• [Instructions to follow]: Read through the listing below, and copy every line where the string "generators" appears.

• [Source records]:
import Literature.NumberTheory.NumberFields.QuadraticSqrtTwoClassNumberDvdFourCertificate
import HarnessLib

/-!
# An ORDER-FOUR CERTIFICATE one quadratic step higher: a class of order `4` in `Cl(L)` for the tower
# `K ⊂ K₁ = K(s₁) ⊂ L = K₁(s₂)`, `s₁² = 2`, `s₂² = 2 + s₁`, from `n = rank E_L` units modulo `±` squares (residue symbols
# COMPUTED IN `𝓞_K`), an explicit ideal `𝔅 = (b, v)` with `𝔅² = (w, b²)` not principal and `𝔅⁴ = (w)`; and the
# CHARACTER-MATRIX form of the residue certificates

Topic `NumberTheory/NumberFields` (namespace = path).  THEOREM-ONLY file (no definition, no named fact, no instance, no `sorry`),
written by the prover seat `bsd-line-att-p4` g41 (cell `bsd-f1-sign2`, route `AlignedTransportAtTwo`; `--supports`
stmt-BirchSwinnertonDyer-22298, closes nothing).  It is this seat's g40 file `QuadraticSqrtTwoClassNumberDvdFourCertificate`
(`4 ∣ h(K(√2))`: three units, `31` residue certificates) taken ONE LAYER UP the cyclotomic `ℤ₂`-tower: the field is now
`L = K(√2, √(2+√2)) = K·ℚ(ζ₁₆)⁺` (the second layer), the coordinates of an element of `L` are FOUR elements of `K` on the basis
`1, s₁, s₂, s₁s₂`, the residue symbols are evaluated at `(ψ, r₁, r₂)` with `r₁² = 2`, `r₂² = 2 + r₁` in `ℤ/q`, and the number of units is a
parameter `n ≥ rank E_L` (for a complex cubic `K`: `n = 7`), so that the `2ⁿ⁺²−1` residue certificates are best supplied through the
CHARACTER MATRIX (§6): `m` residue characters whose `𝔽₂`-valued Euler bits on the `n + 2` generators `−1, u_1, …, u_n, w` form a matrix
with a LEFT INVERSE.

## Contents

* §1 one quadratic step `L = K(s)`, `s² = d ∈ K`: the non-trivial automorphism negates `s`; **`4·𝓞_L ⊆ 𝓞_K + 𝓞_K s` whenever `d·d' = 2`
  with `d'` integral** (`2a = Tr z`, `(2cs)² d' = 8c²`; covers `d = 2` and `d = 2 + √2`).
* §2 the tower: four coordinates over `K`, uniqueness, the product formula, `√−1 ∉ L` when `L` is real somewhere.
* §3 **`16·𝓞_L` has coordinates in `𝓞_K`**; ★ the residue-symbol obstruction: `z² = x₀ + x₁s₁ + (x₂ + x₃s₁)s₂` (`x_i ∈ 𝓞_K`) forces
  `ψx₀ + ψx₁r₁ + (ψx₂ + ψx₃r₁)r₂` to be a square in `ℤ/q` — the quadratic character of the degree-one prime `(ker ψ, s₁ − r₁, s₂ − r₂)` of `L`
  evaluated WITHOUT constructing it; multiplicativity on signed products `±∏ x_i^{e_i} w^{e'}`.
* §4 `#Pl_∞(L) ≤ 2·#Pl_∞(K)` for a quadratic step (so `rank E_L ≤ 4·#Pl_∞(K) − 1` over the tower).
* §5 ★★ THE CERTIFICATE: `n ≥ rank E_L` units `u_i` and `w` with `𝓞_K`-coordinates, `(b,v)² = (w,b²)`, `(w,b²)² = (w)`, `b ≠ 0`, and for every
  `(e, e', ±) ≠ (0, 0, +)` a residue certificate ⟹ **a class of order `4` in `Cl(L)`** (and `4 ∣ h_L`).  Proof = g40's: if `(w,b²) = (y)` then
  `w = u y²`, Dirichlet (`n + 1 > rank E_L` units have a non-empty sub-product `= ±□`, `√−1 ∉ L`) gives a pattern with `±∏u_i^{e_i}w^{e'}` a square,
  contradicting its certificate.
* §6 ★ THE CHARACTER MATRIX: `m` residue characters `(q_j prime, ψ_j, r₁, r₂)` with Euler bits `g_k^{(q_j−1)/2} = (−1)^{B_{jk}}` on the generators
  `g = (−1, u_1, …, u_n, w)` and a matrix `N` over `𝔽₂` with `N·B = 1` ⟹ the `2ⁿ⁺²−1` certificates of §5 (a non-zero exponent vector `ε` has
  `Bε ≠ 0`, i.e. some character sees an odd number of non-residues: Euler's criterion).

HONEST SCOPE: textbook computational algebraic number theory (verification of class-group/unit data by independent certificates,
Cohen §6.5; quadratic characters of residue fields; Dirichlet's unit theorem); nothing specific to any summit; BSD is not advanced by
this file.  USE (cell bsd-f1-sign2, crux C2, hard-core seeds `N = 3027, 9139` of the u7 sub-cell, `t = 3 ∧ e₁ = 1`): a class of ORDER `4` in
`Cl(K_2)`, `K_2 = ℚ(β, ζ₁₆ + ζ₁₆⁻¹)`, is the displayed input of att-p3 g47's elementary-layer door
(`IwasawaTheory.classicalMuVanishes_two_of_orderOf_eq_four_of_not_dvd_discr`: `μ₂ = 0`, `λ₂ ≤ 2`).

presearch: «certifying an ideal class of order 4 / units modulo squares via quadratic residue characters / verification of class
groups» → [corpus: cohen1993 §6.5 (verification of class group and unit computations), §4.8], [corpus: buhler2008 pp. 517–529
(Stevenhagen)], [corpus: buell1989 pp. 78–87 (4-rank, quadratic case)]; galaxy all «class of order 4|character matrix|quadratic characters of units»:
quadratic/cyclotomic-field literature only (Rédei matrices); the relative certificate over `K(√2, √(2+√2))/K` is folklore-computational, not
found stated.  Expected REF2 placement: TEXTBOOK/COROLLARY-OF-MATHLIB.

References: [NeukirchANT1999] Ch. I §2, §3, §7 Thm. (7.4), §8; [Cohen1993] §4.8–§4.9, §6.5; [Marcus2018] Ch. 3 Thm. 27, Ch. 5;
[Serre1973CourseArithmetic] Ch. I §3 (Euler's criterion, the Legendre symbol); [Washington1997] §13.1 (`ℚ_2 = ℚ(ζ₁₆)⁺ = ℚ(√(2+√2))`).
-/

set_option autoImplicit false

noncomputable section

open NumberField NumberField.Units Module
open scoped nonZeroDivisors

namespace Literature.NumberTheory.NumberFields

/-! ## §1 One quadratic step `L = K(s)`, `s² = d ∈ K` -/

section QuadStep

variable {K L : Type*} [Field K] [Field L] [Algebra K L]

/-- **The non-trivial automorphism of a quadratic `L = K(s)`, `s² = d ∈ K`, sends `s ↦ −s`** (`(σs)² = d = s²` and `σs = s` would
make `σ = 1` on `K ⊕ Ks`). [cite: NeukirchANT1999, Ch. I §2 (conjugates in `K(√d)`)] -/
theorem exists_algEquiv_apply_eq_neg_of_sq_eq [FiniteDimensional K L] [IsGalois K L] (h2 : Module.finrank K L = 2)
    {s : L} {d : K} (hs : s ^ 2 = algebraMap K L d) (hsK : ∀ k : K, algebraMap K L k ≠ s) :
    ∃ σ : L ≃ₐ[K] L, σ s = -s := by
  have hcard : Fintype.card (L ≃ₐ[K] L) = 2 := by
    rw [← Nat.card_eq_fintype_card, IsGalois.card_aut_eq_finrank, h2]
  obtain ⟨σ, hσ⟩ := Fintype.exists_ne_of_one_lt_card (by rw [hcard]; norm_num) (1 : L ≃ₐ[K] L)
  refine ⟨σ, ?_⟩
  have hσs : (σ s - s) * (σ s + s) = 0 := by
    have h1 : σ s ^ 2 = algebraMap K L d := by rw [← map_pow, hs, AlgEquiv.commutes]
    linear_combination h1 - hs
  rcases mul_eq_zero.mp hσs with h | h
  · exfalso
    apply hσ
    ext x
    obtain ⟨a, c, rfl⟩ := exists_eq_add_mul_of_finrank_eq_two h2 hsK x
    rw [map_add, map_mul, AlgEquiv.commutes, AlgEquiv.commutes, sub_eq_zero.mp h, AlgEquiv.one_apply]
  · linear_combination h

/-- **`4·𝓞_L ⊆ 𝓞_K + 𝓞_K s`** for `L = K(s)`, `s² = d` with `d·d' = 2`, `d'` integral (e.g. `d = 2`, `d' = 1`; `d = 2 + √2`, `d' = 2 − √2`):
if `z = a + cs` is integral then `2a = z + σz` and `(2cs)² = 4c²d` are integral, so `16c² = 2·d'·4c²d` is integral, `4c ∈ 𝓞_K`, and
`4z = 2(2a) + (4c)s`. [cite: NeukirchANT1999, Ch. I §2 (integral closure; trace and norm of integral elements)] -/
theorem exists_four_mul_eq_coord_of_isIntegral_of_sq_eq [NumberField L] [FiniteDimensional K L] [IsGalois K L]
    (h2 : Module.finrank K L = 2) {s : L} {d d' : K} (hs : s ^ 2 = algebraMap K L d)
    (hsK : ∀ k : K, algebraMap K L k ≠ s) (hd' : IsIntegral ℤ d') (hdd : d * d' = 2) {z : L} (hz : IsIntegral ℤ z) :
    ∃ a₁ c₁ : 𝓞 K, 4 * z = algebraMap K L (a₁ : K) + algebraMap K L (c₁ : K) * s := by
  obtain ⟨a, c, rfl⟩ := exists_eq_add_mul_of_finrank_eq_two h2 hsK z
  obtain ⟨σ, hσs⟩ := exists_algEquiv_apply_eq_neg_of_sq_eq h2 hs hsK
  have hσz : σ (algebraMap K L a + algebraMap K L c * s) = algebraMap K L a - algebraMap K L c * s := by
    rw [map_add, map_mul, AlgEquiv.commutes, AlgEquiv.commutes, hσs]; ring
  have hσint : IsIntegral ℤ (σ (algebraMap K L a + algebraMap K L c * s)) := map_isIntegral_int (σ : L →+* L) hz
  -- `2a ∈ 𝓞_K`
  have h2a : IsIntegral ℤ (2 * a) := by
    have heq : (algebraMap K L a + algebraMap K L c * s) + (algebraMap K L a - algebraMap K L c * s) =
        algebraMap K L (2 * a) := by
      rw [map_mul, map_ofNat]; ring
    have hsum : IsIntegral ℤ (algebraMap K L (2 * a)) := by
      have := hz.add hσint
      rwa [hσz, heq] at this
    exact (isIntegral_algebraMap_iff (algebraMap K L).injective).mp hsum
  -- `4c ∈ 𝓞_K`
  have h4c : IsIntegral ℤ (4 * c) := by
    have heq : (algebraMap K L a + algebraMap K L c * s) - (algebraMap K L a - algebraMap K L c * s) =
        algebraMap K L (2 * c) * s := by
      rw [map_mul, map_ofNat]; ring
    have hdiff : IsIntegral ℤ (algebraMap K L (2 * c) * s) := by
      have := hz.sub hσint
      rwa [hσz, heq] at this
    have heq2 : (algebraMap K L (2 * c) * s) * (algebraMap K L (2 * c) * s) * algebraMap K L (2 * d') =
        algebraMap K L (16 * c ^ 2) := by
      have hdd' : algebraMap K L d * algebraMap K L d' = 2 := by rw [← map_mul, hdd, map_ofNat]
      simp only [map_mul, map_pow, map_ofNat]
      linear_combination ((8 : L) * (algebraMap K L c) ^ 2 * algebraMap K L d') * hs +
        ((8 : L) * (algebraMap K L c) ^ 2) * hdd'
    have h2d' : IsIntegral ℤ (algebraMap K L (2 * d')) := by
      rw [map_mul, map_ofNat]
      have h2 : IsIntegral ℤ (2 : L) := by
        have := isIntegral_algebraMap (R := ℤ) (A := L) (x := (2 : ℤ))
        rwa [map_ofNat] at this
      exact h2.mul ((isIntegral_algebraMap_iff (algebraMap K L).injective).mpr hd')
    have hsq : IsIntegral ℤ (algebraMap K L (16 * c ^ 2)) := by
      have := (hdiff.mul hdiff).mul h2d'
      rwa [heq2] at this
    have h16 : IsIntegral ℤ (16 * c ^ 2) := (isIntegral_algebraMap_iff (algebraMap K L).injective).mp hsq
    refine IsIntegral.of_pow (n := 2) (by norm_num) ?_
    have : (4 * c) ^ 2 = 16 * c ^ 2 := by ring
    rwa [this]
  refine ⟨2 * ⟨2 * a, h2a⟩, ⟨4 * c, h4c⟩, ?_⟩
  have h1 : (((2 * ⟨2 * a, h2a⟩ : 𝓞 K)) : K) = 2 * (2 * a) := by push_cast; rfl
  simp only [h1, RingOfIntegers.map_mk, map_mul, map_ofNat]
  ring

• [Task solution]:
CHARACTER MATRIX (§6): `m` residue characters whose `𝔽₂`-valued Euler bits on the `n + 2` generators `−1, u_1, …, u_n, w` form a matrix
* §6 ★ THE CHARACTER MATRIX: `m` residue characters `(q_j prime, ψ_j, r₁, r₂)` with Euler bits `g_k^{(q_j−1)/2} = (−1)^{B_{jk}}` on the generators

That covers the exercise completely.